Come at least twice a week for 3 weeks for the really chronic or the rehab cases. But for the acute or the wounds, they could come daily if that's necessary for an RTA or a really nasty contaminated wound. But for a simple wound you may only need to.
Treat it once at the time of surgery and once at the post-op check, and that should be sufficient. You shouldn't really need to do it more frequently than that, but depending on the severity of the wound or the injury, you may need to treat multiple times a week, if possible, in order to get that knock-on effect and benefits. In summary, I think, there's a lot more we need to know.
There's a lot of more science each day, but like regenerative medicine, there's a lot of science happening at the moment, a lot of good research, but you do need to do your own due diligence. Unlike drugs, lasers are not regulated. The only thing they're regulated is safety.
They're not regulated for whether they work or not, or whether they're fit for purpose. So you do need to make sure you're getting the right thing that is gonna work for you. I think in time we've shown that there are lasers now, Class 4 lasers that are proven them, they're fast, they're powerful, and they produce the rapid results.
And it's a combination of many things, not just one power, one wavelength, it's wavelengths, power, frequency, all of those things combine to allow you to do the array of different things. But, hopefully today you'll have seen that there are good studies now on wounds, even chronic wounds. There's some soft tissue studies, there's some bone cartilage studies, and also neurological and pain management studies.
And also there are some, the first studies now that have allowed NHS to go and approve some of these lasers within its, NICE approval system. I've gone very quickly through that, but I know I had to go through a lot. I thank you very much, and there might be some questions now.
Hello. Thank you, Steve, and that was splendid, really interesting and you know, it's just fascinating some of the case studies you showed there with, you know, the healing of wounds which are obviously very surface, so we can see it, but if it's having that effect at the surface, obviously some of the deeper stuff I think is also very interesting as well. Thank you.

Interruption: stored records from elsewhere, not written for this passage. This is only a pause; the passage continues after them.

import Literature.Computability.Complexity.Transducers
import Literature.Computability.Complexity.TM2Iterate
import Literature.Computability.Complexity.UnaryArithMachines
import Literature.Computability.Complexity.ProbabilisticClasses
import HarnessLib

/-!
# Coin truncation `⟨u, r⟩ ↦ ⟨u, r ↾ q(|u|)⟩` is polynomial time (trunk CplxCore)

Discharge (D-0014) of the named machine fact `Literature.Computability.Complexity.polyTimeComputable_boolPair_take`
(`ProbabilisticClasses.lean`; Arora–Barak 2009, §1.3 "all polynomials are time constructible",
§0.1 pairing): for every `q : Polynomial ℕ` the string map keeping the first `q(|u|)` symbols of the
second component of a pair `boolPair u r` is polynomial-time computable.

No new Turing machine is programmed here. The map is assembled from the tree's `FinTM2` toolkit by
composition (`PolyTimeComputable.comp_holds`):

1. the unary clock `evalHdrFn q : z ↦ 1^{|u|} 0 1^{q |u|} 0 z` (`UnaryArithMachines.lean`);
2. a finite-state transducer `markInit` (`Transducers.lean`, `FST.polyTimeComputable_eval`) that drops
   the first unary block, turns the clock block `1^{a}` into the iteration count `none^{a}` and recodes
   every coin `b` of `r` as an *unmarked* pair `0b` — output `none^{a} ++ (boolPair u (marks 0 r)).map some`,
   the input format of the clocked-iteration combinator;
3. `PolyTimeComputable.iterate_of_le_add` (`TM2Iterate.lean`) applied to the length-preserving
   transducer `markStep`, which marks the first unmarked coin (`0b ↦ 1b`): after `a` rounds exactly the
   first `min a |r|` coins are marked;
4. a transducer `markStrip` erasing the marks and the unmarked coins: output `boolPair u (r ↾ a)`.

Main results: `truncSndFn q ∈ FP` with `truncSndFn q (boolPair u r) = boolPair u (r.take (q |u|))`
(`truncSndFn_boolPair`), and `polyTimeComputable_boolPair_take_holds`; dually `dropSndFn q ∈ FP` with
`dropSndFn q (boolPair u r) = boolPair u (r.drop (q |u|))` (final filter `markRest`). Consumers: the coin-truncation
normal form of randomized algorithms (`RandAlg.IsPolyTime.truncate`,
`MetaComplexity/HeuristicClassesProofs.lean`) and the closure of the majority operator `pMajority`
(hence of `PP` and of the counting hierarchy) under polynomial-time reductions
(`CountingHierarchyProofs.lean`), where the number of coins `p(|f x|)` has to be cut out of a longer
coin string of length depending on `|x|` only.

## References

* S. Arora, B. Barak, *Computational Complexity: A Modern Approach*, CUP 2009, §0.1 (pairing),
  §1.3 (time-constructible functions; machine constructions), §1.4.1 (clocked simulation), Def. 7.3.
* J. E. Hopcroft, J. D. Ullman, *Introduction to Automata Theory, Languages, and Computation*, 1979,
  §2.7 (Mealy machines).
-/

namespace Literature.Computability.Complexity

open _root_.Computability

namespace CoinTrunc

/-! ### Marked coin strings -/

/-- `marks k r`: the coin string `r` with each of its first `k` symbols `b` coded as the marked pair
`1b` and each later symbol coded as the unmarked pair `0b`. [folklore] -/
def marks (k : ℕ) (r : List Bool) : List Bool :=
  ((r.take k).flatMap fun b => [true, b]) ++ ((r.drop k).flatMap fun b => [false, b])

/-- `marks k [] = []`. [folklore] -/
@[simp] theorem marks_nil (k : ℕ) : marks k [] = [] := by simp [marks]
import Summits.ABC.ABC.Theses.IsogenyGlueCongruence
import Summits.ABC.ABC.Theorems.IsogenyGlueCongruencePolyDegreeOfBoundedPrimesManinBoundOfFacts

/-!
# `SemistableManinBound` (stmt-ABC-16013) closed modulo its printed inputs, and with
# Edixhoven's Prop. 2 removed from the list

Route `IsogenyGlueCongruence`, support item `SemistableManinBound` (rank 9, known in print, formal
debt): there is an absolute `M₀` such that every globally minimal elliptic `W/ℚ` carrying a modular
parametrisation datum `D` at a square-free level `N` carries a datum `D'` with the same newform and
`|c_{D'}| ≤ M₀`.

* `semistableManinBound_of_facts` — the item with `M₀ = 163` from the FOUR named inputs of the
  planner's certificate (`maninBound_of_facts`, p114821): Edixhoven 1991 Prop. 2 in lattice form
  (the route item `EdixhovenIntegrality`, verbatim the named fact
  `edixhoven_int_of_neronLattice_eq_smul_periodLattice`), Česnavičius 2018 Thm. 1.2 in datum form
  (the closure of `ModularParametrizationData.abs_maninConstant_eq_one_of_isSemistable`), the route
  item `MazurKenkuBound` (verbatim `PastenShimura2024_minimalDegree_le_163_mul`) and the Néron
  scaling integrality `integral_neronScaling_of_isGloballyMinimal`.
* `maninBound_of_cesnaviciusLattice`, `semistableManinBound_of_cesnaviciusLattice` — the same
  conclusion from THREE inputs, WITHOUT Edixhoven's Prop. 2: at a square-free level Česnavičius's
  theorem in lattice form ("a globally minimal elliptic `W'/ℚ` with newform `f ∈ S₂(Γ₀(N))`, `N`
  squarefree, whose Néron-type lattice is exactly `q Λ_f` with `q ∈ ℚ`, has `q = ±1`"; Česnavičius
  2018, Thm. 1.2 with Agashe–Ribet–Stein 2006 §5: `c Λ_f = Λ_{E}`) already delivers the optimal
  datum on a globally minimal model together with `|c₀| = 1` (tree theorem
  `ModularParametrizationData.exists_optimalDatum_abs_maninConstant_eq_one`), so the integrality of
  the optimal Manin constant is not a separate input. The rest is the argument of
  `maninBound_of_facts`: Mazur–Kenku in lattice form gives `k ≠ 0` with `k Λ_f ⊆ Λ_W` and
  `m = [Λ_W : k Λ_f] ≤ 163`; `m` kills `Λ_W / kΛ_f`, so `(m c₀ / k) Λ_W ⊆ c₀ Λ_f = Λ_{W₀}`, and the
  Néron scaling between the globally minimal `W`, `W₀` makes `m c₀ / k` a nonzero integer, whence
  `|k| ≤ m ≤ 163`; finally `D` may be given the Manin constant `k` (`exists_datum_c_eq`).

References: K. Česnavičius, *The Manin constant in the semistable case*, Compositio Math. 154
(2018), Thm. 1.2; A. Agashe, K. Ribet, W. A. Stein, *The Manin constant*, Pure Appl. Math. Q. 2
(2006), Thm. 2.2 and §5; B. Edixhoven, *On the Manin constants of modular elliptic curves* (1991),
Prop. 2; H. Pasten, *Shimura curves and the abc conjecture*, J. Number Theory 254 (2024), §3 p. 13;
J. H. Silverman, *Advanced Topics in the Arithmetic of Elliptic Curves*, GTM 151 (1994), IV.5.1.
-/

noncomputable section

-- single-conjunct summit ABC: the duplicate ABC.ABC is mandated (CONVENTIONS §2)
set_option linter.dupNamespace false

namespace Summit.ABC.ABC.Theorems

open Literature.NumberTheory.EllipticCurves Literature.NumberTheory.EllipticCurves.ModularForms
  CongruenceSubgroup
open Summit.ABC.ABC.Theses.IsogenyGlueCongruence

/-- **`SemistableManinBound` from the four printed inputs** (`M₀ = 163`): the route item
`EdixhovenIntegrality` (`hEd`, verbatim the named fact
`edixhoven_int_of_neronLattice_eq_smul_periodLattice`: Edixhoven 1991 Prop. 2 in lattice form),
Česnavičius 2018 Thm. 1.2 in datum form (`hCes`), the route item `MazurKenkuBound` (`hMK`, verbatim
`PastenShimura2024_minimalDegree_le_163_mul`: Mazur 1978 + Kenku 1982 as used by Pasten 2024 §3) and
the Néron scaling integrality (`hNS`, Silverman ATAEC IV.5.1); one line over `maninBound_of_facts`.
[cite: EdixhovenManin1991, Prop. 2] [cite: Cesnavicius2018, Thm. 1.2]
[cite: PastenShimura2024, §3 p. 13] [cite: SilvermanATAEC1994, IV.5.1] -/
theorem semistableManinBound_of_facts (hEd : EdixhovenIntegrality)
    (hCes : ∀ {W' : WeierstrassCurve ℚ} {N' : ℕ} [NeZero N']
      (D' : ModularParametrizationData W' N'), D'.abs_maninConstant_eq_one_of_isSemistable)
    (hMK : MazurKenkuBound) (hNS : integral_neronScaling_of_isGloballyMinimal) :
    SemistableManinBound :=
  ⟨163, maninBound_of_facts hEd hCes hMK hNS⟩

/-- **The bound `|c| ≤ 163` at square-free level WITHOUT Edixhoven's Prop. 2.** Inputs: (`hC`)
Česnavičius's theorem in lattice form at square-free levels — for `N` squarefree, a globally
minimal elliptic `W'/ℚ` with newform `f ∈ S₂(Γ₀(N))` whose Néron-type period pair spans exactly
`q Λ_f`, `q ∈ ℚ`, has `q = ±1` (Česnavičius 2018, Thm. 1.2: the Manin constant of the `X₀(N)`-optimal
curve of a square-free conductor `N` is `±1`; lattice form `c Λ_f = Λ_E`, Agashe–Ribet–Stein 2006
§5 p. 632); (`h163`) Mazur–Kenku as `PastenShimura2024_minimalDegree_le_163_mul`; (`hNS`) the
integrality of the Néron scaling between globally minimal models. Then every globally minimal
elliptic `W/ℚ` with a datum `D` at a square-free level `N` has a datum `D'` with `D'.f = D.f` and
`|c_{D'}| ≤ 163`. Proof: `hC` gives a globally minimal `W₀` with a lattice-optimal datum `D₀`,
`D₀.f = D.f`, `|c₀| = 1` (`exists_optimalDatum_abs_maninConstant_eq_one`); Mazur–Kenku in lattice
form (`PastenShimura2024_minimalDegree_le_163_mul_iff`) gives `k ≠ 0`, `k Λ_f ⊆ Λ_W`,
`m = #ker(z ↦ kz : ℂ/Λ_f → ℂ/Λ_W) ≤ 163`; `m` kills the kernel, so `(m c₀ / k) Λ_W ⊆ c₀ Λ_f ⊆ Λ_{W₀}`
and `hNS` makes `m c₀ / k = j ∈ ℤ ∖ {0}`, i.e. `|k| ≤ |j| |k| = m ≤ 163`; and `D` may be given the
Manin constant `k` (`exists_datum_c_eq`). [cite: Cesnavicius2018, Thm. 1.2]
[cite: AgasheRibetStein2006, §5 (p. 632)] [cite: PastenShimura2024, §3 p. 13]
[cite: SilvermanATAEC1994, IV.5.1] -/
theorem maninBound_of_cesnaviciusLattice
    (hC : ∀ {N : ℕ} [NeZero N] {W' : WeierstrassCurve ℚ} [W'.IsElliptic] [W'.IsGloballyMinimal]
      {f : CuspForm (Gamma0 N) 2} {L' : PeriodPair}, Squarefree N → IsNewformOf W' f →
      IsNeronLatticeOf (W'.baseChange ℂ) L' → ∀ q : ℚ,
      (∀ z ∈ periodLattice f, (q : ℂ) * z ∈ L'.lattice) →
      (∀ z ∈ L'.lattice, ∃ w ∈ periodLattice f, z = q * w) → q = 1 ∨ q = -1)
    (h163 : PastenShimura2024_minimalDegree_le_163_mul)
    (hNS : integral_neronScaling_of_isGloballyMinimal)
    (N : ℕ) [NeZero N] (W : WeierstrassCurve ℚ) [W.IsElliptic] [W.IsGloballyMinimal]
    (D : ModularParametrizationData W N) (hsq : Squarefree N) :
    ∃ D' : ModularParametrizationData W N, D'.f = D.f ∧ |D'.maninConstant| ≤ 163 := by
  -- (1) Mazur–Kenku in lattice form: `k ∈ ℤ`, `k ≠ 0`, `k Λ_f ⊆ Λ_W`, `#ker(z ↦ kz) ≤ 163`
  obtain ⟨k, hk, hk0, hcard⟩ := PastenShimura2024_minimalDegree_le_163_mul_iff.mp h163 D
  have hkC : (k : ℂ) ≠ 0 := Int.cast_ne_zero.mpr hk0
  -- the kernel is finite, of order `m ≥ 1`
  haveI := discreteTopology_periodLattice_of_mul_mem D.f hkC hk
  obtain ⟨b, hb⟩ := exists_basis_span_eq_periodLattice D.f D.isNewformOf.1.ne_zero
  haveI hfin : Finite (mulQuotientMap (periodLattice D.f) D.L.lattice.toAddSubgroup (k : ℂ) hk).ker :=
    finite_ker_mulQuotientMap b hb D.L hk hkC
  set m : ℕ := Nat.card (mulQuotientMap (periodLattice D.f) D.L.lattice.toAddSubgroup (k : ℂ) hk).ker
    with hm
  have hmpos : 0 < m := Nat.card_pos
  -- (2) Česnavičius in lattice form: the optimal datum on a globally minimal model, `|c₀| = 1`
  obtain ⟨W₀, hW₀, hW₀', D₀, hf₀, -, hc₀, -, -⟩ :=
    D.exists_optimalDatum_abs_maninConstant_eq_one (fun hf' hL' q hq hq' ↦ hC hsq hf' hL' q hq hq')
  haveI := hW₀
  haveI := hW₀'
  -- (3) `(m c₀ / k) Λ_W ⊆ Λ_{W₀}`: `m` kills the kernel, so `m k⁻¹ Λ_W ⊆ Λ_f`, and `c₀ Λ_f ⊆ Λ_{W₀}`
  set q : ℚ := (m : ℚ) * D₀.c / k with hq_def
  have hq : ∀ w ∈ D.L.lattice, ((q : ℚ) : ℂ) * w ∈ D₀.L.lattice := by
    intro w hw
    set z : ℂ := (k : ℂ)⁻¹ * w with hz_def
    have hkz : (k : ℂ) * z = w := mul_inv_cancel_left₀ hkC w
    -- the class of `z` lies in the kernel
    have hzker : (z : ℂ ⧸ periodLattice D.f) ∈
        (mulQuotientMap (periodLattice D.f) D.L.lattice.toAddSubgroup (k : ℂ) hk).ker := by
      rw [AddMonoidHom.mem_ker, mulQuotientMap_mk, QuotientAddGroup.eq_zero_iff, hkz]
      exact hw
    -- a finite group is killed by its order
    have hmz0 : m • (z : ℂ ⧸ periodLattice D.f) = 0 := by
      have h := congrArg Subtype.val (card_nsmul_eq_zero' (x := (⟨_, hzker⟩ :
        (mulQuotientMap (periodLattice D.f) D.L.lattice.toAddSubgroup (k : ℂ) hk).ker)))
      rw [AddSubgroupClass.coe_nsmul, ZeroMemClass.coe_zero, ← hm] at h
      exact h
    have hmz : (m : ℂ) * z ∈ periodLattice D₀.f := by
      rw [hf₀, ← QuotientAddGroup.eq_zero_iff, ← nsmul_eq_mul, QuotientAddGroup.mk_nsmul]
      exact hmz0
    have key := D₀.smul_periodLattice_le _ hmz
    have hqw : ((q : ℚ) : ℂ) * w = (D₀.c : ℂ) * ((m : ℂ) * z) := by
      rw [hq_def, ← hkz]
      push_cast
      field_simp
    rw [hqw]
    exact key
  -- (4) Néron scaling between the globally minimal models `W`, `W₀`: `m c₀ / k = j ∈ ℤ`, so `|k| ≤ m`
  obtain ⟨j, hj⟩ := hNS W W₀ D.L D₀.L D.isNeronLattice D₀.isNeronLattice q hq
  have hjk : j * k = (m : ℤ) * D₀.c := by
    have hkQ : (k : ℚ) ≠ 0 := Int.cast_ne_zero.mpr hk0
    have h : (j : ℚ) * k = (m : ℚ) * D₀.c := by
      rw [hj, hq_def]
      field_simp
    exact_mod_cast h
  have habs : |j| * |k| = (m : ℤ) := by
    rw [← abs_mul, hjk, abs_mul, Nat.abs_cast, show |D₀.c| = 1 from hc₀, mul_one]
  have hj0 : j ≠ 0 := by
    rintro rfl
    rw [abs_zero, zero_mul] at habs
    omega
  have hkm : |k| ≤ (m : ℤ) :=
    calc |k| = 1 * |k| := (one_mul _).symm
      _ ≤ |j| * |k| := mul_le_mul_of_nonneg_right (Int.one_le_abs hj0) (abs_nonneg k)
      _ = m := habs
  -- (5) the datum with Manin constant `k`
  obtain ⟨Dk, hfk, -, -, hck⟩ := D.exists_datum_c_eq hk0 hk
  refine ⟨Dk, hfk, ?_⟩
  show |Dk.c| ≤ 163
  rw [hck]
  calc |k| ≤ (m : ℤ) := hkm
    _ ≤ 163 := by exact_mod_cast hcard

/-- **`SemistableManinBound` without Edixhoven's Prop. 2** (`M₀ = 163`): from Česnavičius 2018
Thm. 1.2 in lattice form at square-free levels (`hC`), the route item `MazurKenkuBound` (`hMK`,
verbatim `PastenShimura2024_minimalDegree_le_163_mul`) and the Néron scaling integrality (`hNS`),
by `maninBound_of_cesnaviciusLattice`. [cite: Cesnavicius2018, Thm. 1.2]
[cite: PastenShimura2024, §3 p. 13] [cite: SilvermanATAEC1994, IV.5.1] -/
theorem semistableManinBound_of_cesnaviciusLattice
    (hC : ∀ {N : ℕ} [NeZero N] {W' : WeierstrassCurve ℚ} [W'.IsElliptic] [W'.IsGloballyMinimal]
      {f : CuspForm (Gamma0 N) 2} {L' : PeriodPair}, Squarefree N → IsNewformOf W' f →
      IsNeronLatticeOf (W'.baseChange ℂ) L' → ∀ q : ℚ,
      (∀ z ∈ periodLattice f, (q : ℂ) * z ∈ L'.lattice) →
      (∀ z ∈ L'.lattice, ∃ w ∈ periodLattice f, z = q * w) → q = 1 ∨ q = -1)
    (hMK : MazurKenkuBound) (hNS : integral_neronScaling_of_isGloballyMinimal) :
    SemistableManinBound :=
  ⟨163, maninBound_of_cesnaviciusLattice hC hMK hNS⟩

end Summit.ABC.ABC.Theorems

end
import Mathlib.CategoryTheory.Limits.Shapes.WidePullbacks
import Mathlib.CategoryTheory.Limits.Connected
import Literature.AnabelianGeometry.EtaleTheta.FrdIVocabulary
import Literature.AnabelianGeometry.EtaleTheta.Discharge.Sec4NonVacuity
import Literature.AnabelianGeometry.EtaleTheta.Discharge.Sec4Remark411
import HarnessLib

/-!
# [EtTh] Remark 4.1.1 (`BiKummerSetting.Remark411`): conjunct (1) at the canonical category vocabulary, and the
# (negative) universal closure — a morphism of base-Frobenius type over a span-shaped base is NOT a categorical
# quotient (schema certificate; consistency witness with a non-trivial base category)

S. Mochizuki, *The étale theta function and its Frobenioid-theoretic manifestations*, Publ. RIMS **45**
(2009), §4, Remark 4.1.1, printed p. 314 (PDF p. 88) [cite: MochizukiEtTh2009, Rmk 4.1.1 p.88]: "if `α : A → B`
is of base-Frobenius type, then by applying Proposition 3.4, (ii), together with the factorization of [FrdI],
Definition 1.3, (iv), (a), one verifies easily that `A → B` is a categorical quotient [cf. [FrdI], §0] of `A` by the
subgroup `G · μ_N(A) ⊆ Aut_C(A)` in the full subcategory of `C` determined by the Frobenius-trivial objects
[cf. [FrdI], Theorem 5.1, (iii)]."

WITNESS + PROOF file next to `BiKummer.lean` (statements, seat abc-iut-L2-t3) and `Discharge/Sec4Remark411.lean`
(abc-iut-L6-t12: conjunct (1) `remark411_actsOver`), abc-iut cell, block F (fact-proving wave), seat abc-iut-f-108,
FACT-LIST row **F-0729** `BiKummerSetting.Remark411`.  The named `Prop` is typed over the HYPOTHESIS STRUCTURE
`S : BiKummerSetting X T D VD`, whose base category `D` is an ARBITRARY (connected, totally epimorphic) category:
print's `D = B^temp(X^log)⁰[D]` and the categorical-quotient property of Galois objects in it — [EtTh] Prop. 3.4 (ii),
the one ingredient of the printed verification that is about `D` — are not carried by the structure (abc-iut-L6-t12's
diagnosis in `Sec4Remark411.lean`).  This file makes that diagnosis a kernel fact:

* **Instance form (conjunct (1)) with no residual hypothesis**: for a setting typed at the CANONICAL [FrdI] category
  vocabulary `treeCatVocab` (`FrdIVocabulary.lean`: "divisorial monoid on `D`" := the tree's notion), the hypothesis
  "`Φ` divisorial" of `remark411_actsOver` is the interface field `TemperedFrobenioid.isDivisorialOn`
  (`remark411_actsOver_treeCatVocab`); likewise at the perfect toy (`Toy.remark411_actsOver`).
* **The universal closure is FALSE, even along the canonical model instances `mkOfModelCanonical`**: over the
  span-shaped base category `b ← a → x` (`WidePushoutShape Bool`: connected, totally epimorphic, skeletal, all
  automorphism groups trivial) carry the perfect toy's divisor data (`Φ = ℚ_{≥0}`, `B = ℤ ×_{(ℚ_{≥0})^gp} (ℚ_{≥0})^gp`,
  constant along the base); in the resulting tempered-Frobenioid interface (`Toy.temperedFrobenioidSpan`) and its
  canonical §4 setting (`Toy.biKummerSettingSpan`, through abc-iut-L2-t9's `mkOfModelCanonical`, `A_⊙ := (a, 0)`), the
  linear isometry `α := (1, a → b, 0, 1) : (a, 0) → (b, 0)` IS of base-Frobenius type — `G = 1`, `α'' = id`, `α' = α`,
  `N = 1`, condition (e) being the REAL [FrdI] Def. 2.7 (iii) predicate witnessed by the zero section
  (`ModelFrobenioid.isBaseFrobeniusPair_zero`) — yet the morphism `ψ := (1, a → x, 0, 1) : (a, 0) → (x, 0)` to the
  Frobenius-trivial object `(x, 0)` is (vacuously) `G · μ_1`-invariant and does NOT factor through `α`, there being no
  arrow `b → x` in the base: `Toy.not_remark411_span`, `not_forall_remark411`, `not_forall_remark411_mkOfModelCanonical`.

So the row is a SCHEMA whose instance forms must constrain the BASE CATEGORY (print: a connected temperoid, where
a morphism out of a Galois object is a categorical quotient by its Galois group, [EtTh] Prop. 3.4 (ii) /
[SemiAnbd] §3); it is never the hypothesis `∀ S, S.Remark411`.  Nothing in print is refuted (print's `D` is not a
span); no statement of the paper is restated or strengthened; the `def`s below are toy DATA (no `Prop`-valued
definition, no named fact, no instance, no `sorry`).  HONEST FRAMING: consistency/independence witness for a typed
interface; typed ≠ proved; nothing here bears on, or takes a side on, [IUTchIII] Cor. 3.12.
-/

noncomputable section

namespace Literature.AnabelianGeometry.EtaleTheta

open CategoryTheory Opposite Limits Literature.AlgebraicGeometry.Frobenioids
open scoped NNRat

universe u₀ v₀ u v w

/-! ### Instance form: conjunct (1) of Remark 4.1.1 at the canonical [FrdI] category vocabulary -/

namespace BiKummerSetting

We've had a few questions, so I think I'll go forward. Yeah. And Ashton Peter said it's hard to think how light penetrates more than a millimetre, but clearly it does because we've seen some of the results.
Yeah, I, I, I, I mean it it an 800 beam will eventually go the whole way through your body. So, it, it is dependent on wavelengths, but it's also dependent on time and power, so, and, and the way it's delivered, so. You know, initially, yes, most of the lasers that we were using were great for doing acupuncture points.
And doing wounds, but they were not powerful enough or we were not giving them enough time to actually penetrate deep enough. Yeah, yeah, just while we're, we're sort of having things coming in, we've got Omar there said great presentation, greetings from the K Laser team in Mexico. So, 11 user, tired cos I think it'll probably be a bit earlier in.
Yeah, I think they're they're they're they're just waking up. You're, you're, it's, it's probably about 4 o'clock, so it's definitely hard as I think I've got that right. Sam's saying were all of the tests that you were mentioning there, were they all using a K laser?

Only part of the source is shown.